Exercise.
When you find the line with "the assignment equal" among the records below, reproduce it and each line after it exactly, ending with the line with "v = w v := by".

═════ The input

import Summits.CriticalPhenomena.PercolationContinuityZ3.Theorems.PercNearOneGluingNoHeavyPcintVdBEProcessRoot11
import Summits.CriticalPhenomena.PercolationContinuityZ3.Theorems.PercNearOneGluingNoHeavyPcintClusterExplorationRun
import Summits.CriticalPhenomena.PercolationContinuityZ3.Theorems.PercNearOneGluingNoHeavyPcintVdBEDominance
import Literature.Probability.LatticeModels.WeakBeurlingEstimate
import HarnessLib

/-!
# PCINT lane, king route, K1 step (3a): the fibres of van den Berg–Ermakov's `ξ`-process factorise

Cell `prim-pcint`, seat `prim-pcint-1` (gen 10); memo `run/shared/lean/prim/pcint/KING-ROUTE.md` §K1 (3).

The structural ("Markov") half of K1 step (3) for the oracle `VdBEProcess11.outVdBE11` (root rule `ε(o) = (1,1)`),
run with the cluster exploration `ClusterExpl.rule` on a finite `Λ ⊆ ℤ²`.  By `AdaptDom.run_eq_iff_replay` the fibre
`{w | run_n(w) = σ}` of a state `σ` is cut out by finitely many EDGE TESTS (`Fib`): for every earlier replayed state
`τ_k` (`traj σ k`) and every site `a` examined there, `outVdBE11 w τ_k a` must equal the value recorded in `σ`; each
test reads the pair states `w a` and `w b_k` (`b_k` the selected site) through the Boolean `etaB` (= `KingPairs.EtaAdj`
on pair states, `etaAdj_cfg_iff`; = `VdBELocal.eta` of the table, `etaB_eq_eta`).

This file: the mixing operation `AdaptDom.mixG`, the Boolean `etaB` with `etaAdj_cfg_iff` / `etaB_eq_eta`,
`ℤ²` has no triangles (`not_adj_of_adj_adj`, from `WeakBeurling.coord_step_of_adj`), the evaluation lemmas `outVdBE11_init/none/sel`, the replayed trajectory
`traj` and the fibre tests `Fib` with `run_eq_iff_fib`.  The factorisation theorem itself (step context `StepCtx`,
`fib_mixG_iff`) is in `…PcintVdBEFibreFactor.lean`.
-/

namespace Summit.CriticalPhenomena.PercolationContinuityZ3.Theorems.Pcint

/-! ### Mixing two assignments on a set of sites (general codomain) -/

namespace AdaptDom

open Finset

variable {V : Type*} [DecidableEq V] {S : Type*}

/-- `mixG W u w`: the assignment equal to `u` on `W` and to `w` off `W`. -/
def mixG (W : Finset V) (u w : V → S) : V → S := fun v => if v ∈ W then u v else w v

/-- On `W`, `mixG` reads `u`. -/
theorem mixG_of_mem {W : Finset V} {v : V} (hv : v ∈ W) (u w : V → S) : mixG W u w v = u v := by
  simp [mixG, hv]

/-- Off `W`, `mixG` reads `w`. -/
theorem mixG_of_not_mem {W : Finset V} {v : V} (hv : v ∉ W) (u w : V → S) : mixG W u w v = w v := by
  simp [mixG, hv]

end AdaptDom

namespace VdBEMarkov

open Finset AdaptDom ClusterExpl KingPairs VdBEProcess VdBEProcess11 VdBELocal
  Literature.Probability.Percolation Literature.Probability.LatticeModels

/-! ### `η` on pair states -/

/-- **`ℤ²` has no triangles.** -/
theorem not_adj_of_adj_adj {x y z : Site 2} (hxy : (zdGraph 2).Adj x y) (hyz : (zdGraph 2).Adj y z) :
    ¬ (zdGraph 2).Adj x z := fun hxz => by
  have h1 := WeakBeurling.coord_step_of_adj hxy
  have h2 := WeakBeurling.coord_step_of_adj hyz
  have h3 := WeakBeurling.coord_step_of_adj hxz
  omega

/-- **`η` on pair states** (`VdBELocal.eta` written for lattice sites): the edge is oriented from the endpoint with
the smaller coordinate sum, and `η(min, max) = b b ∨ t t ∨ t_min b_max`. -/
def etaB (u v : Site 2) (su sv : PState) : Bool :=
  if u 0 + u 1 < v 0 + v 1 then etaMM su sv else etaMM sv su

/-- `etaB` is the table's `eta` at the coordinate pairs. -/
theorem etaB_eq_eta (u v : Site 2) (su sv : PState) : etaB u v su sv = eta (u 0, u 1) (v 0, v 1) su sv := rfl

/-- `etaB` is symmetric in the two (site, state) pairs when the coordinate sums differ (e.g. for neighbours). -/
theorem etaB_comm {u v : Site 2} (h : u 0 + u 1 ≠ v 0 + v 1) (su sv : PState) : etaB u v su sv = etaB v u sv su := by
  unfold etaB
  rcases lt_or_gt_of_ne h with h1 | h1
  · rw [if_pos h1, if_neg (not_lt.2 h1.le)]
  · rw [if_neg (not_lt.2 h1.le), if_pos h1]

/-- Neighbours have coordinate sums differing by one. -/
theorem sum_ne_of_adj {x y : Site 2} (h : (zdGraph 2).Adj x y) : x 0 + x 1 ≠ y 0 + y 1 := by
  have := WeakBeurling.coord_step_of_adj h; omega

/-- `etaMM` unfolded. -/
theorem etaMM_eq_true_iff (su sv : PState) : etaMM su sv = true ↔
    (su.1 = true ∧ sv.1 = true) ∨ (su.2 = true ∧ sv.2 = true) ∨ (su.2 = true ∧ sv.1 = true) := by
  obtain ⟨a, b⟩ := su; obtain ⟨c, d⟩ := sv
  revert a b c d; decide

variable {Λ : Finset (Site 2)}

/-- The pair state read off a configuration: `EtaAdjOr (cfg w)` is `etaMM` of the pair states. -/
theorem etaAdjOr_cfg_iff (w : ↥Λ → PState) (a b : ↥Λ) : EtaAdjOr (cfg Λ w) a.1 b.1 ↔ etaMM (w a) (w b) = true := by
  rw [etaMM_eq_true_iff]
  simp only [EtaAdjOr, pairSite_false_mem_cfg, pairSite_true_mem_cfg]

/-- For `y = x + eᵢ` the coordinate sum goes up by one. -/
theorem sum_add_single (x : Site 2) (i : Fin 2) :
    (x + Pi.single i 1 : Site 2) 0 + (x + Pi.single i 1 : Site 2) 1 = x 0 + x 1 + 1 := by
  fin_cases i <;> simp <;> ring

/-- **`EtaAdj` on a pair-state configuration is `etaB` of the two pair states** (for lattice neighbours). -/
theorem etaAdj_cfg_iff (w : ↥Λ → PState) {a b : ↥Λ} (hab : (zdGraph 2).Adj a.1 b.1) :
    EtaAdj (cfg Λ w) a.1 b.1 ↔ etaB a.1 b.1 (w a) (w b) = true := by
  unfold EtaAdj etaB
  rcases eq_add_single_of_adj hab with ⟨i, hi⟩ | ⟨i, hi⟩
  · have hlt : a.1 0 + a.1 1 < b.1 0 + b.1 1 := by rw [hi, sum_add_single]; omega
    have hno : ¬ ∃ j : Fin 2, a.1 = b.1 + Pi.single j 1 := by
      rintro ⟨j, hj⟩
      have := sum_add_single b.1 j
      rw [← hj] at this; omega
    rw [if_pos hlt]
    simp only [hno, false_and, or_false]
    rw [etaAdjOr_cfg_iff]
    exact ⟨fun h => h.2, fun h => ⟨⟨i, hi⟩, h⟩⟩
  · have hlt : b.1 0 + b.1 1 < a.1 0 + a.1 1 := by rw [hi, sum_add_single]; omega
    have hno : ¬ ∃ j : Fin 2, b.1 = a.1 + Pi.single j 1 := by
      rintro ⟨j, hj⟩
      have := sum_add_single a.1 j
      rw [← hj] at this; omega
    rw [if_neg (not_lt.2 hlt.le)]
    simp only [hno, false_and, false_or]
    rw [etaAdjOr_cfg_iff]
    exact ⟨fun h => h.2, fun h => ⟨⟨i, hi⟩, h⟩⟩

/-- `decide (EtaAdj …)` as the Boolean `etaB`. -/
theorem decide_etaAdj_cfg (w : ↥Λ → PState) {a b : ↥Λ} (hab : (zdGraph 2).Adj a.1 b.1) [Decidable (EtaAdj (cfg Λ w) a.1 b.1)] :
    decide (EtaAdj (cfg Λ w) a.1 b.1) = etaB a.1 b.1 (w a) (w b) := by
  by_cases h : EtaAdj (cfg Λ w) a.1 b.1
  · rw [decide_eq_true h, ((etaAdj_cfg_iff w hab).1 h)]
  · rw [decide_eq_false h]
    cases hb : etaB a.1 b.1 (w a) (w b)
    · rfl
    · exact absurd ((etaAdj_cfg_iff w hab).2 hb) h

/-! ### Evaluating the oracle -/

variable (enc : ↥Λ → ℕ) (o : ↥Λ)

/-- At the initial state the oracle reports `[w a = (1,1)]`. -/
theorem outVdBE11_init (w : ↥Λ → PState) {τ : ↥Λ → Option Bool} (h : ∀ v, τ v = none) (a : ↥Λ) :
    outVdBE11 Λ enc w τ a = decide (w a = (true, true)) := by
  unfold outVdBE11; rw [if_pos h]

/-- At a non-initial state with no selected site the oracle reports `false`. -/
theorem outVdBE11_none (w : ↥Λ → PState) {τ : ↥Λ → Option Bool} (h : ¬ ∀ v, τ v = none)
    (hsel : sel (boxGraph Λ) enc τ = none) (a : ↥Λ) : outVdBE11 Λ enc w τ a = false := by
  unfold outVdBE11; rw [if_neg h, hsel]

/-- At a non-initial state with selected site `b`, on a neighbour `a` of `b` the oracle reports `η(a,b)`. -/
theorem outVdBE11_sel (w : ↥Λ → PState) {τ : ↥Λ → Option Bool} (h : ¬ ∀ v, τ v = none) {b : ↥Λ}
    (hsel : sel (boxGraph Λ) enc τ = some b) {a : ↥Λ} (hab : (zdGraph 2).Adj a.1 b.1) :
    outVdBE11 Λ enc w τ a = etaB a.1 b.1 (w a) (w b) := by
  classical
  unfold outVdBE11; rw [if_neg h, hsel]
  exact decide_etaAdj_cfg w hab

/-! ### The replayed trajectory and the fibre tests -/

/-- The `k`-th state of the replay of `σ` (`AdaptDom.readOut`): a function of `σ` alone. -/
noncomputable def traj (σ : ↥Λ → Option Bool) (k : ℕ) : ↥Λ → Option Bool :=
  run (rule (boxGraph Λ) enc o) (readOut σ) k

/-- **The fibre tests** (a predicate of this file, not a cited fact): `w` passes iff at every replayed state before
step `n` the oracle reports, on every examined site, the value recorded in `σ`. -/
def Fib (n : ℕ) (σ : ↥Λ → Option Bool) (w : ↥Λ → PState) : Prop :=
  ∀ k < n, ∀ a ∈ rule (boxGraph Λ) enc o (traj enc o σ k), outVdBE11 Λ enc w (traj enc o σ k) a = (σ a).getD false

/-- **Fibres of the run** (`AdaptDom.run_eq_iff_replay`): `run_n(w) = σ` iff `σ` is its own replay and `w` passes the
fibre tests. -/
theorem run_eq_iff_fib (n : ℕ) (σ : ↥Λ → Option Bool) (w : ↥Λ → PState) :
    run (rule (boxGraph Λ) enc o) (outVdBE11 Λ enc w) n = σ ↔ traj enc o σ n = σ ∧ Fib enc o n σ w :=
  run_eq_iff_replay (rule_unrevealed (boxGraph Λ) enc o) _ n σ

/-- The root is examined at step `0` of every replay. -/
theorem root_mem_rule_zero (σ : ↥Λ → Option Bool) : o ∈ rule (boxGraph Λ) enc o (traj enc o σ 0) := by
  have h0 : ∀ v, traj enc o σ 0 v = none := fun _ => rfl
  have h : rule (boxGraph Λ) enc o (traj enc o σ 0) = {o} := by rw [rule, if_pos h0]
  rw [h]; exact mem_singleton_self o

end VdBEMarkov

end Summit.CriticalPhenomena.PercolationContinuityZ3.Theorems.Pcint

══════════

Finished task.
/-- `mixG W u w`: the assignment equal to `u` on `W` and to `w` off `W`. -/
def mixG (W : Finset V) (u w : V → S) : V → S := fun v => if v ∈ W then u v else w v

/-- On `W`, `mixG` reads `u`. -/
theorem mixG_of_mem {W : Finset V} {v : V} (hv : v ∈ W) (u w : V → S) : mixG W u w v = u v := by
  simp [mixG, hv]

/-- Off `W`, `mixG` reads `w`. -/
theorem mixG_of_not_mem {W : Finset V} {v : V} (hv : v ∉ W) (u w : V → S) : mixG W u w v = w v := by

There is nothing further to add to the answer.